Муж, которого я купила - страница 4

стр.

Спустя много лет Айн Рэнд попросят прочесть лекцию на тему того, какие ориентиры лежат в основе ее литературных произведений. «Главной темой и целью моего творчества, — ответила она, — является отображение образа идеального человека. Живописание морального идеала — вот что есть моя абсолютная и конечная цель…» («Романтический манифест»).

Тем не менее, она не считала себе готовой к этому вплоть до романа «Источник»: она знала, что ей еще предстоит многому научиться, как писателю и как философу. Но что она представляла возможным для себя в это время, так это изображение женских чувств по отношению к идеальному мужчине, то чувство, которое она позже охарактеризовала как «культ человека». Она сама с детства испытывала эту сводящую с ума страсть, как правило, к образам благородных героев из произведений эпохи Романтизма.

Такие понятия, как «поклонение», «почитание», «вознесение» и подобные им привыкли ассоциировать с эмоциями, относящимися к чему-то сверхъестественному, находящемуся за гранью этого мира. Но, как считает Айн Рэнд, они скорее принадлежат к религии или мистицизму, которые вмещают в себе высшие моральные понятия, поддающиеся словесному описания… Такие понятия дают названия наличествующим в действительности эмоциям, хоть никакого сверхъестественного измерения для них не существует; подобные эмоции ощущаются приносящими радость и облагораживающими, без всяких самоуничижительных определений, свойственных религии. Что же тогда в действительности является источником этих сигналов? Вся эмоциональная сфера человеческих стремлений к моральному идеалу… Это высочайшая ступень людских эмоций, которая должна быть высвобождена из мрака мистицизма и перенаправлена в нужную сторону — к самому человеку.[6]

«Культ человека» подразумевает под собой бесспорное стремление к ценностям и к олицетворению личности успешной и благодетельной. Это скорее метафизически-этическое чувство, подвластное обоим полам, объединяющее всех, «кто видит огромный потенциал в человеке и стремится его реализовать» и адресованное тем, кто «посвятил себя экзальтации чувства самопознания человека и святости его счастья на земле».

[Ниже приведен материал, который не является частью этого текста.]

/-- `Σ_{j<n} 1/√(j+1) ≤ 2√n` (telescoping `inv_sqrt_succ_le`). [folklore] -/
theorem sum_inv_sqrt_succ_le (n : ℕ) :
    ∑ j ∈ range n, 1 / Real.sqrt ((j : ℝ) + 1) ≤ 2 * Real.sqrt (n : ℝ) := by
  calc ∑ j ∈ range n, 1 / Real.sqrt ((j : ℝ) + 1)
      ≤ ∑ j ∈ range n, 2 * (Real.sqrt ((j : ℝ) + 1) - Real.sqrt (j : ℝ)) :=
        sum_le_sum fun j _ => inv_sqrt_succ_le j
    _ = 2 * Real.sqrt (n : ℝ) := by
        rw [← mul_sum]
        have h := sum_range_sub (fun j => Real.sqrt (j : ℝ)) n
        simp only [Nat.cast_succ, Nat.cast_zero, Real.sqrt_zero, sub_zero] at h
        rw [h]

/-- The profile form: for `b > 0`, `Σ_{j<n} 1/√(b(j+1)) ≤ 2√n/√b`. [folklore] -/
theorem sum_inv_sqrt_mul_succ_le {b : ℝ} (hb : 0 < b) (n : ℕ) :
    ∑ j ∈ range n, 1 / Real.sqrt (b * ((j : ℝ) + 1)) ≤ 2 * Real.sqrt (n : ℝ) / Real.sqrt b := by
  have hsb : 0 < Real.sqrt b := Real.sqrt_pos.2 hb
  have e : ∀ j : ℕ, 1 / Real.sqrt (b * ((j : ℝ) + 1)) = 1 / Real.sqrt b * (1 / Real.sqrt ((j : ℝ) + 1)) := by
    intro j
    rw [Real.sqrt_mul hb.le, one_div_mul_one_div]
  simp_rw [e]
  rw [← mul_sum]
  calc 1 / Real.sqrt b * ∑ j ∈ range n, 1 / Real.sqrt ((j : ℝ) + 1)
      ≤ 1 / Real.sqrt b * (2 * Real.sqrt (n : ℝ)) :=
        mul_le_mul_of_nonneg_left (sum_inv_sqrt_succ_le n) (by positivity)
    _ = 2 * Real.sqrt (n : ℝ) / Real.sqrt b := by ring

Когда женщина с таким складом характера видит, как ее самые сокровенные ценности воплощаются и приобретают очертания в каком-то конкретном человеке, то культ человека преображается в романтическую любовь. В этом и заключается особенная черта романтической любви, как ее представляет Айн Рэнд: это объединение абстрактного с конкретным, идеала с действительностью, разума и физической оболочки, возвышенной духовности и отчаянной страсти, благоговения и сексуальности.

Главными героями ранних произведений Айн Рэнд становились преимущественно женщины, и одной из черт их характеров всегда было это поклонение человеку. Образы этих персонажей, до появления в ее творчестве Говарда Рорка, были проработаны лишь поверхностно. Но сколько бы неточностей и ошибок ни было допущено писательницей в языковом и литературном планах, чувства женщины к герою были уже великолепно мотивированы.

Даже в этой первой истории, она следует пути красноречивых описаний для раскрытия животрепещущей темы (особенно в прощальной сцене). Даже на столь раннем этапе она с умом использует тот драматичный стиль с употреблением кратких предложений, который прославит ее в «Источнике».

Генри из этого рассказа является ранним предшественником Лео (Мы живые), Рорка, Франциско или Рердена (Атлант расправил плечи). Те из читателей, что знакомы с упомянутыми персонажами, с легкостью увидят некоторые из их черт в Гёнри. Основной упор, правда, делается на ответную реакцию Ирэн, которая с лихвой описывается за весь рассказ в одной строке: «Когда я устаю, то сажусь на колени перед столом [на котором стоит фотография Генри] и смотрю на него».

На поверхности история выглядит обыденной. Могу представить, что кто-то воспримет ее как трагедию нелюбимой жены, «эгоистично» решившей удалиться из жизни своего мужа. Но на самом деле, в произведение заложен совсем иной смысл. Ирэн вовсе не самолюбивая супруга, а страстная ценительница: ее решение оставить Генри было принято не из самопожертвования, а из самосохранения и желания подтвердить существующие для нее ценности. Она не может впустить в свою жизнь на место Генри никого другого, с кем бы ее отношения не были столь же преисполнены воплощением разделенных с ним ценностей.